Quoting Shloka 11.32, he said that it was told to Arjun 'to do his duty as a warrior, which is to fight the evil'. Nitish said that Krishna's 'entire shloka must be understood properly'. Talking about the shloka, he added that Krishna said he is 'the eternal time who will kill everything; so everyone will die even if you don't kill them. So do your duty'.
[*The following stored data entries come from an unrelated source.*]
end Summit.AtomisticToContinuum.Crystallization.Theorems.PhononSlackCertificatesNearFarGlueR

end
import Literature.Probability.RandomPlanarGeometry.EllipseHulls
import HarnessLib

/-!
# Stub `stub_ellipseHullFamily` of line `pin-the-shear` (crux stmt-CriticalPhenomena-14221,
# `Theses.SAWPhaseRetrieval.HexTransfer`)

Four elementary facts about the tree's half-ellipse hulls `B(a,b;ρ) = ellHull a b ρ`
(`EllipseHulls`: foci `a < b`, centre `c = ellC a b = (a+b)/2`, scale `h = ellH a b = (b-a)/4`,
parameter `ρ ∈ (0, 1)`, restriction derivative `Φ_B'(0) = ellDeriv a b ρ`), which the line lead
uses to exclude an axis-stretch covariance of the chordal SLE(8/3) laws:

1. **axis form** (`ellHull_eq_axis`): `B(a,b;ρ)` is the closed upper half of the ellipse with
   centre `c`, horizontal semi-axis `h(ρ + ρ⁻¹)` and vertical semi-axis `h(ρ⁻¹ - ρ)`. The core is
   the classical equivalence, for the confocal family with foci `±2`,
   `‖u - 2‖ + ‖u + 2‖ ≤ 2L ↔ (re u / L)² + (im u / M)² ≤ 1` (`M² = L² - 4`, `focalSum_le_iff_axis`),
   proved without square roots: every point lies ON the confocal ellipse of its own focal sum `S`
   (the polynomial identity `4x²(S² - 16) + 4y²S² = S²(S² - 16)`), and the quadratic forms of the
   family are monotone in the level (`axis_core`).
2. **confocal room** (`exists_thickening_ellHull_subset`): for `r < ρ` the hull `B(a,b;r)`
   contains the `θ`-neighbourhood of `B(a,b;ρ)` in `ℍ̄`, `θ = h((r + r⁻¹) - (ρ + ρ⁻¹))`, because the
   focal sum is `2`-Lipschitz (`focalSum_le_add`).
3. **strict derivative bound** (`ellDeriv_lt_one`): `Φ_B'(0) < 1` under the positivity condition
   `h(ρ + ρ⁻¹) < c`, from `-ρ < v₀ < 0` (`ellNode_data`) and `ρ < 1`.
4. **flattening** (`tendsto_ellDeriv_flattening`): for the hulls centred at `1` with foci
   `1 ∓ √(α² - β²)` and parameter `√((α - β)/(α + β))`, `Φ'(0) → 1` as `β → 0⁺`: the whole
   expression is continuous in `β` at `β = 0` (the node `v₀ = J⁻¹(toNorm 0)` depends continuously
   on the foci through the holomorphic inverse branch `jInv`, `differentiableAt_jInv`), where it
   takes the value `ellDeriv (1 - α) (1 + α) 1 = 1` (`ellDeriv_one`).

* `stub_ellipseHullFamily` : the registered stub, verbatim (the conjunction of 1–4).
-/

noncomputable section

namespace Summit.CriticalPhenomena.SAWScalingLimit.Cruxes.HexTransfer.PinTheShear

open MeasureTheory Filter Topology Set
open scoped NNReal ENNReal
open Literature.Probability.RandomPlanarGeometry

/-! ### 1. The axis form of the confocal ellipses -/

/-- `‖u + 2‖² = (re u + 2)² + (im u)²`. [folklore] -/
theorem norm_add_two_sq (u : ℂ) : ‖u + 2‖ ^ 2 = (u.re + 2) ^ 2 + u.im ^ 2 := by
  rw [Complex.sq_norm, Complex.normSq_apply]
  simp only [Complex.add_re, Complex.add_im, Complex.re_ofNat, Complex.im_ofNat]
  ring

/-- `‖u - 2‖² = (re u - 2)² + (im u)²`. [folklore] -/
theorem norm_sub_two_sq (u : ℂ) : ‖u - 2‖ ^ 2 = (u.re - 2) ^ 2 + u.im ^ 2 := by
  rw [Complex.sq_norm, Complex.normSq_apply]
  simp only [Complex.sub_re, Complex.sub_im, Complex.re_ofNat, Complex.im_ofNat]
  ring

/-- **Algebraic core of the axis form.** For the distances `d₁, d₂ ≥ 0` of `(x, y)` to the foci
`∓2` (so `|d₁ - d₂| ≤ 4`) and a level `L > 2`:
`d₂ + d₁ ≤ 2L ↔ x²(L² - 4) + L²y² ≤ L²(L² - 4)`. With `S = d₁ + d₂` one has the identity
`4x²(S² - 16) + 4y²S² = S²(S² - 16)` (the point lies on the confocal ellipse of level `S/2`), and
`G(t) = 4x²(t - 16) + 4y²t - t(t - 16)` satisfies `G(T²) - G(S²) = (T² - S²)(4x² + 4y² + 16 - T² - S²)`
with `4x² + 4y² + 16 = S² + (d₁ - d₂)² ∈ [S², 2S²]`; both directions follow (`T = 2L > 4`). [folklore] -/
theorem axis_core {d₁ d₂ x y L : ℝ} (h1 : 0 ≤ d₁) (h2 : 0 ≤ d₂)
    (hd1 : d₁ ^ 2 = (x + 2) ^ 2 + y ^ 2) (hd2 : d₂ ^ 2 = (x - 2) ^ 2 + y ^ 2)
    (hdd : (d₁ - d₂) ^ 2 ≤ 16) (hL : 2 < L) :
    d₂ + d₁ ≤ 2 * L ↔ x ^ 2 * (L ^ 2 - 4) + L ^ 2 * y ^ 2 ≤ L ^ 2 * (L ^ 2 - 4) := by
  have hL0 : 0 < L := by linarith
  -- the point lies on the confocal ellipse of its own focal sum `S = d₁ + d₂`
  have hGS : 4 * x ^ 2 * ((d₁ + d₂) ^ 2 - 16) + 4 * y ^ 2 * (d₁ + d₂) ^ 2 -
      (d₁ + d₂) ^ 2 * ((d₁ + d₂) ^ 2 - 16) = 0 := by
    linear_combination (-2 * (d₁ + d₂) ^ 2 + (d₁ ^ 2 - d₂ ^ 2 + 8 * x)) * hd1 +
      (-2 * (d₁ + d₂) ^ 2 - (d₁ ^ 2 - d₂ ^ 2 + 8 * x)) * hd2
  constructor
  · intro h
    have hTS : 0 ≤ (2 * L) ^ 2 - (d₁ + d₂) ^ 2 := by
      have := mul_nonneg (sub_nonneg.2 h) (by linarith : (0 : ℝ) ≤ 2 * L + (d₂ + d₁))
      nlinarith [this]
    have hQ : 4 * x ^ 2 + 4 * y ^ 2 + 16 ≤ 2 * (d₁ + d₂) ^ 2 := by
      nlinarith [mul_nonneg h1 h2, hd1, hd2]
    have hprod : 0 ≤ ((2 * L) ^ 2 - (d₁ + d₂) ^ 2) *
        ((2 * L) ^ 2 + (d₁ + d₂) ^ 2 - 4 * x ^ 2 - 4 * y ^ 2 - 16) :=
      mul_nonneg hTS (by nlinarith [hQ, hTS])
    have key : 16 * (x ^ 2 * (L ^ 2 - 4) + L ^ 2 * y ^ 2 - L ^ 2 * (L ^ 2 - 4)) =
        (4 * x ^ 2 * ((d₁ + d₂) ^ 2 - 16) + 4 * y ^ 2 * (d₁ + d₂) ^ 2 -
          (d₁ + d₂) ^ 2 * ((d₁ + d₂) ^ 2 - 16)) -
        ((2 * L) ^ 2 - (d₁ + d₂) ^ 2) *
          ((2 * L) ^ 2 + (d₁ + d₂) ^ 2 - 4 * x ^ 2 - 4 * y ^ 2 - 16) := by
      ring
    nlinarith [key, hGS, hprod]
  · intro h
    by_contra hlt
    push Not at hlt
    have hTS : (2 * L) ^ 2 < (d₁ + d₂) ^ 2 := by
      have := mul_pos (sub_pos.2 hlt) (by linarith : (0 : ℝ) < 2 * L + (d₂ + d₁))
      nlinarith [this]
    have hL4 : 16 < (2 * L) ^ 2 := by nlinarith
    have hQ : 4 * x ^ 2 + 4 * y ^ 2 + 16 = (d₁ + d₂) ^ 2 + (d₁ - d₂) ^ 2 := by
      linear_combination (-2) * hd1 + (-2) * hd2
    have hpos : 0 < ((d₁ + d₂) ^ 2 - (2 * L) ^ 2) * ((2 * L) ^ 2 - (d₁ - d₂) ^ 2) :=
      mul_pos (by linarith) (by linarith)
    have hQ' : ((d₁ + d₂) ^ 2 - (2 * L) ^ 2) *
        ((d₁ + d₂) ^ 2 + (d₁ - d₂) ^ 2 - (4 * x ^ 2 + 4 * y ^ 2 + 16)) = 0 :=
      mul_eq_zero_of_right _ (by linarith)
    have key : 16 * (x ^ 2 * (L ^ 2 - 4) + L ^ 2 * y ^ 2 - L ^ 2 * (L ^ 2 - 4)) =
        (4 * x ^ 2 * ((d₁ + d₂) ^ 2 - 16) + 4 * y ^ 2 * (d₁ + d₂) ^ 2 -
          (d₁ + d₂) ^ 2 * ((d₁ + d₂) ^ 2 - 16)) +
        ((d₁ + d₂) ^ 2 - (2 * L) ^ 2) * ((2 * L) ^ 2 - (d₁ - d₂) ^ 2) +
        ((d₁ + d₂) ^ 2 - (2 * L) ^ 2) *
          ((d₁ + d₂) ^ 2 + (d₁ - d₂) ^ 2 - (4 * x ^ 2 + 4 * y ^ 2 + 16)) := by
      ring
    nlinarith [key, hGS, hpos, hQ']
Nitish spoke about Oppenheimer

Speaking with ETimes, Nitish said, "When Oppenheimer created the atom bomb & it was used to kill most of Japan's population, he was himself questioning whether he did his duty properly! His famous interview showed him in tears, which means that he had probably regretted his own invention. He probably saw that his invention will destroy the human race in future & he was probably remorseful. The use of this verse in the film should also be understood from Oppenheimer's emotional state of mind. A scientist thinks of his creation 24x7x365 days, irrespective of what he is doing. His mind space is consumed fully of his creation & the physical act is just a natural mechanical act."

He also added, "I appeal to people to think of this emotional aspect of Oppenheimer's important moments of life. Isn't he proved correct that now we see all the explosive technologies killing our own race - for human greed of territorial & commercial superiority, without any sense of larger duty as an individual or a nation or a planet…The UN must enforce nuclear disarmament seriously. Nolan's message is loud & clear!"

Robert Oppenheimer was influenced by Bhagavad Gita

J Robert Oppenheimer, regarded as 'the father of the atom bomb', had learnt Sanskrit and was said to be influenced by the Bhagavad Gita. In an interview, the physicist had recalled that the only thought which came to his mind after he witnessed the first detonation of a nuclear weapon on July 16, 1945, was a verse from the ancient Hindu text -- "Now I am become Death, the destroyer of world."